Problem details: I would like each line of the data that holds the word "Langlands" copied out.

Dataset entries:
import Summits.Langlands.Langlands.Theses.PolarisationCarving

/-!
# PolarisationCarving — glue of the layer-1 split (k = 3) of `PolarisedTypeAutomorphy`

Closes the glue item stmt-Langlands-33823
`PolarisationCarving.PolarisedTypeAutomorphy_of_split :
  GappedIrregularPolarisedAutomorphy → GapFreeIrregularPolarisedAutomorphy → RegularPolarisedAutomorphy → PolarisedTypeAutomorphy`
(route-Langlands-PolarisationCarving rev 6; lens-6-g12 node `PolarisedGapCarving`, crit-1 g4 row 143).  NOTE the gate rendered the
antecedents in rank order PGP → PGF → PR (the lens's mock had PR → PGF → PGP); the proof below binds them in the rendered order.

Pure logic: two excluded middles — on the inlined regularity dial REG and, inside ¬REG, on the gap-free dial GF — written with
`by_contra` so that NO dial is restated (the negated dials are the `fun h => hno (…)` terms, typed by the children's binders).
Plus the exactness statement POL ↔ PR ∧ PGF ∧ PGP.  No definitions, no new mathematics.
-/

set_option linter.dupNamespace false -- project-wide option; `Summit.Langlands.Langlands` is the mandated namespace

namespace Summit.Langlands.Langlands.Theorems

open Summit.Langlands.Langlands.Theses

/-- The split glue PGP → PGF → PR → POL. -/
theorem PolarisedTypeAutomorphy_of_split_proof : PolarisationCarving.PolarisedTypeAutomorphy_of_split := by
  intro hPGP hPGF hPR K _ _ n hcpt hn ℓ _ ι ρ hirr hgeo htw hpol
  by_contra hno
  refine hno (hPGP K n hcpt hn ℓ ι ρ hirr hgeo htw ⟨hpol, fun hr => hno ?g1, fun hg => hno ?g2⟩)
  case g1 => exact hPR K n hcpt hn ℓ ι ρ hirr hgeo htw ⟨hpol, hr⟩
  case g2 =>
    exact hPGF K n hcpt hn ℓ ι ρ hirr hgeo htw
      ⟨hpol, fun hr => hno (hPR K n hcpt hn ℓ ι ρ hirr hgeo htw ⟨hpol, hr⟩), hg⟩

/-- … and conversely: POL ⟺ PR ∧ PGF ∧ PGP (the split is exact; each cell is POL restricted to a sub-box). -/
theorem PolarisedTypeAutomorphy_split_exact :
    PolarisationCarving.PolarisedTypeAutomorphy ↔
      (PolarisationCarving.RegularPolarisedAutomorphy ∧ PolarisationCarving.GapFreeIrregularPolarisedAutomorphy ∧
        PolarisationCarving.GappedIrregularPolarisedAutomorphy) := by
  refine ⟨fun h => ⟨?_, ?_, ?_⟩, fun h => PolarisedTypeAutomorphy_of_split_proof h.2.2 h.2.1 h.1⟩
  · intro K _ _ n hcpt hn ℓ _ ι ρ hirr hgeo htw hc
    exact h K n hcpt hn ℓ ι ρ hirr hgeo htw hc.1
  · intro K _ _ n hcpt hn ℓ _ ι ρ hirr hgeo htw hc
    exact h K n hcpt hn ℓ ι ρ hirr hgeo htw hc.1
  · intro K _ _ n hcpt hn ℓ _ ι ρ hirr hgeo htw hc
    exact h K n hcpt hn ℓ ι ρ hirr hgeo htw hc.1

end Summit.Langlands.Langlands.Theorems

Task result:
import Summits.Langlands.Langlands.Theses.PolarisationCarving
Closes the glue item stmt-Langlands-33823
(route-Langlands-PolarisationCarving rev 6; lens-6-g12 node `PolarisedGapCarving`, crit-1 g4 row 143).  NOTE the gate rendered the
set_option linter.dupNamespace false -- project-wide option; `Summit.Langlands.Langlands` is the mandated namespace
namespace Summit.Langlands.Langlands.Theorems
open Summit.Langlands.Langlands.Theses
end Summit.Langlands.Langlands.Theorems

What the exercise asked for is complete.